HM: Well, scoring a comedy takes less of a toll on my headspace than soundtracking an Expressionist work! But I find horror more personal, and I think something about the visual language makes a lot of sense to me. I feel strangely at home with horror.
MA: A lot of Jewish folklore, particularly the golem, tends to evolve to reflect contemporary anxieties. In post-Holocaust iterations of the golem, it became less protective and more of a vengeful figure. Is that historical context something that you’re aware of as a composer?
HM: It’s really interesting that the golem progresses from protective to vengeful, because that process actually happens even within the space of Wegener’s film. Thinking structurally about my improvisation, the transformation from protective angel to aggressive monster works musically as my thematic motifs introduced at the beginning of the film unravel, become more interwoven, angular and disturbed throughout.
Wegener made three golem films of which only the last survives in full, 1920’s How He Came Into The World. He cast himself as the golem in each iteration, seeing something of himself in this creature sculpted out of clay. From what we know about the previous films, the golem is driven by jealousy and eroticism. In the 1920 version, it transforms from a protective figure to a violent one as it destroys the ghetto in the film’s climax.

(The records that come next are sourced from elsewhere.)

/-- **Domination, packaged.**  With the table facts and the domination of every sorted candidate established (`monoOK`, `domV` on all volumes
`1 … Mtop`): a sorted candidate shape `x` of volume `≤ Vl ≤ Mtop` with `tm x ≤ t*` (`1 ≤ t* ≤ 202`) is dominated by the entry
`e = ent (levOf Vl) (bucketOf t*)` read at `t′ = tp (bucketOf t*)`: `g(vol x)·pP ≤ gP·us x`, `vol x < t′·us x`, `g(vol x)·wW ≤ gW·(t′·us x − vol x)`,
with `pP, wW ≥ 1`. [original] -/
theorem dominated (hmono : TCStat.monoOK TCStatData.nl TCStatData.nb = true)
    (hdom : ∀ V, 1 ≤ V → V ≤ 2880 → ∀ x ∈ TCStat.triplesS V, TCStat.domX V (gainOfTC V) x = true)
    {x : ℕ × ℕ × ℕ} (hx : TCStat.SCand x) {Vl ts : ℕ} (hVl : Vl ≤ 2880) (hxV : vol x ≤ Vl) (hts1 : 1 ≤ ts) (hts : ts ≤ 202)
    (hxt : tm x ≤ ts) :
    let e := ent (levOf Vl) (bucketOf ts)
    1 ≤ e.2.1 ∧ 1 ≤ e.2.2.2 ∧ gainOfTC (vol x) * e.2.1 ≤ e.1 * us x ∧ vol x < tp (bucketOf ts) * us x ∧
      gainOfTC (vol x) * e.2.2.2 ≤ e.2.2.1 * (tp (bucketOf ts) * us x - vol x) := by
  intro e
  obtain ⟨a, b, c⟩ := x
  obtain ⟨ha, hab, hbc, ht⟩ := hx
  simp only at ha hab hbc ht
  have hvol : vol (a, b, c) = a * b * c := rfl
  have hV1 : 1 ≤ a * b * c := Nat.mul_pos (Nat.mul_pos ha (le_trans ha hab)) (le_trans (le_trans ha hab) hbc)
  have hVx : a * b * c ≤ 2880 := by rw [← hvol]; exact hxV.trans hVl
  have hmem : (a, b, c) ∈ triplesS (a * b * c) := mem_triplesS ⟨ha, hab, hbc, ht⟩
  have hd := hdom (a * b * c) hV1 hVx _ hmem
  have htm : tm (a, b, c) = a * b := tm_sorted hab hbc
  -- indices
  set i₀ := levOf (a * b * c) with hi₀
  set j₀ := bucketOf (a * b) with hj₀
  set i := levOf Vl with hi
  set j := bucketOf ts with hj
  have hi₀i : i₀ ≤ i := levOf_mono (by rw [← hvol]; exact hxV) hVl
  have hinl : i < nl := (levOf_spec Vl hVl).1
  have hi₀nl : i₀ < nl := (levOf_spec _ hVx).1
  have htm1 : 1 ≤ a * b := Nat.mul_pos ha (le_trans ha hab)
  have htmts : a * b ≤ ts := by rw [← htm]; exact hxt
  have hj₀j : j₀ ≤ j := bucketOf_mono htmts (by omega)
  have hjs := bucketOf_spec ts (by omega) hts1
  have hjnb : j < nb := hjs.1
  have hj₀s := bucketOf_spec (a * b) (by omega) htm1
  -- unpack domX
  simp only [domX, Bool.and_eq_true, htm] at hd
  obtain ⟨hP, hW⟩ := hd
  simp only [domP, Nat.ble_eq] at hP
  -- the row of level i₀
  have hlen : (E.getD i₀ []).length = nb := row_length i₀ hi₀nl
  have hk : j - j₀ < ((E.getD i₀ []).drop j₀).length := by rw [List.length_drop, hlen]; omega
  have hW' := domWrow_sound _ _ _ _ _ hW (j - j₀) hk
  rw [getD_drop_add, show j₀ + (j - j₀) = j by omega] at hW'
  -- hP : g * (ent i₀ j₀).2.1 ≤ (ent i₀ j₀).1 * us ;  hW' : V < tp j * us ∧ g * (ent i₀ j).wW ≤ (ent i₀ j).gW * (tp j * us - V)
  change gainOfTC (a * b * c) * (ent i₀ j₀).2.1 ≤ (ent i₀ j₀).1 * us (a, b, c) at hP
  change a * b * c < tp j * us (a, b, c) ∧ gainOfTC (a * b * c) * (ent i₀ j).2.2.2 ≤ (ent i₀ j).2.2.1 * (tp j * us (a, b, c) - a * b * c)
    at hW'
  obtain ⟨hlt, hWd⟩ := hW'
  -- transfer P: (i₀, j₀) → (i₀, j) → (i, j)
  obtain ⟨hPj, hp1⟩ := mono_P_bkt hmono hj₀j hjnb hi₀nl
  obtain ⟨hPi, hp2⟩ := mono_P_lev hmono hi₀i hinl hjnb
  obtain ⟨hWi, hw2⟩ := mono_W_lev hmono hi₀i hinl hjnb
  have hp0 : 1 ≤ (ent i₀ j₀).2.1 := (mono_P_bkt hmono le_rfl (by omega) hi₀nl).2
  have hw0 : 1 ≤ (ent i₀ j).2.2.2 := (mono_W_lev hmono le_rfl hi₀nl hjnb).2
  set g := gainOfTC (a * b * c)
  set u := us (a, b, c)
  have hP1 : g * (ent i₀ j).2.1 ≤ (ent i₀ j).1 * u := by
    have key : g * (ent i₀ j).2.1 * (ent i₀ j₀).2.1 ≤ (ent i₀ j).1 * u * (ent i₀ j₀).2.1 := by
      calc g * (ent i₀ j).2.1 * (ent i₀ j₀).2.1 = g * (ent i₀ j₀).2.1 * (ent i₀ j).2.1 := by ring
        _ ≤ (ent i₀ j₀).1 * u * (ent i₀ j).2.1 := Nat.mul_le_mul_right _ hP
        _ = (ent i₀ j₀).1 * (ent i₀ j).2.1 * u := by ring
        _ ≤ (ent i₀ j).1 * (ent i₀ j₀).2.1 * u := Nat.mul_le_mul_right _ hPj
        _ = (ent i₀ j).1 * u * (ent i₀ j₀).2.1 := by ring
    exact Nat.le_of_mul_le_mul_right key hp0
  have hP2 : g * (ent i j).2.1 ≤ (ent i j).1 * u := by
    have key : g * (ent i j).2.1 * (ent i₀ j).2.1 ≤ (ent i j).1 * u * (ent i₀ j).2.1 := by
      calc g * (ent i j).2.1 * (ent i₀ j).2.1 = g * (ent i₀ j).2.1 * (ent i j).2.1 := by ring
        _ ≤ (ent i₀ j).1 * u * (ent i j).2.1 := Nat.mul_le_mul_right _ hP1
        _ = (ent i₀ j).1 * (ent i j).2.1 * u := by ring
        _ ≤ (ent i j).1 * (ent i₀ j).2.1 * u := Nat.mul_le_mul_right _ hPi
        _ = (ent i j).1 * u * (ent i₀ j).2.1 := by ring
    exact Nat.le_of_mul_le_mul_right key hp1
  have hW2 : g * (ent i j).2.2.2 ≤ (ent i j).2.2.1 * (tp j * u - a * b * c) := by
    have key : g * (ent i j).2.2.2 * (ent i₀ j).2.2.2 ≤ (ent i j).2.2.1 * (tp j * u - a * b * c) * (ent i₀ j).2.2.2 := by
      calc g * (ent i j).2.2.2 * (ent i₀ j).2.2.2 = g * (ent i₀ j).2.2.2 * (ent i j).2.2.2 := by ring
        _ ≤ (ent i₀ j).2.2.1 * (tp j * u - a * b * c) * (ent i j).2.2.2 := Nat.mul_le_mul_right _ hWd
        _ = (ent i₀ j).2.2.1 * (ent i j).2.2.2 * (tp j * u - a * b * c) := by ring
        _ ≤ (ent i j).2.2.1 * (ent i₀ j).2.2.2 * (tp j * u - a * b * c) := Nat.mul_le_mul_right _ hWi
        _ = (ent i j).2.2.1 * (tp j * u - a * b * c) * (ent i₀ j).2.2.2 := by ring
    exact Nat.le_of_mul_le_mul_right key hw0
  exact ⟨hp2, hw2, hP2, hlt, hW2⟩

I feel that this change is inspired as much by Wegener’s awareness of growing anti-semitism in Europe and the historic persecution of Jews as his experience fighting in the trenches of World War I. The inner chambers of the ghetto look as if carved out of mud like the golem itself. I think creating this texture within the figurative context is very relevant to the process of creating the golem. When the rabbi is slapping clay on, he looks like Jackson Pollock in the studio. When you think about where Expressionist painting evolved to, it feels very much based on that context – the idea of creating an illusion of weight, the illusion of living.
MA: Do you find the anti-Semitism that runs through many German Expressionist films like this difficult to deal with? Or is it a part of the work you’re less interested in giving space to?
HM: I’m definitely concerned about it, and I think it’s impossible to ignore it. I’m not really interested in reclaiming these films. I don’t know if we can do that. But I think the lovely thing about screenings with a live score is that it bends the idea of a film being a fixed thing. Every screening is its own event, with its own meaning. I am affected [by the anti-Semitic undertones], and there are times when scoring Der Golem or Nosferatu is deeply painful actually, but I think that’s also part of what we’re doing, it’s really engaging and conversing with that discomfort.
MA: The fact that a lot of horror films from the silent era or from the German Expressionist movement are around 90 minutes in their runtime really works in your favour, not only with audiences’ shorter attention span after COVID, but also in terms of a sustained artistic exercise
HM: I think that there might be a limit to what the viola can do in this context but I want to keep pushing this, working with longer films and also celebrating those which are less regularly screened in the UK. Benjamin Christensen’s Häxan, which isn’t an Expressionist work, has otherwise been the longest silent film that I have scored so far. The film plays out in episodic lectures rather than as a single narrative trajectory like Der Golem. I wasn’t sure how I would approach it at first and found it disturbing to practise with. It’s very illustrative of the power of mystery. Watching it by myself I was horrified, but performing alongside Häxan ended up being the most rewarding show of the tour, the film coming alive with an audience. It was a joyous experience. It has that thrill of making audiences ask “What’s that? What will you show us next?”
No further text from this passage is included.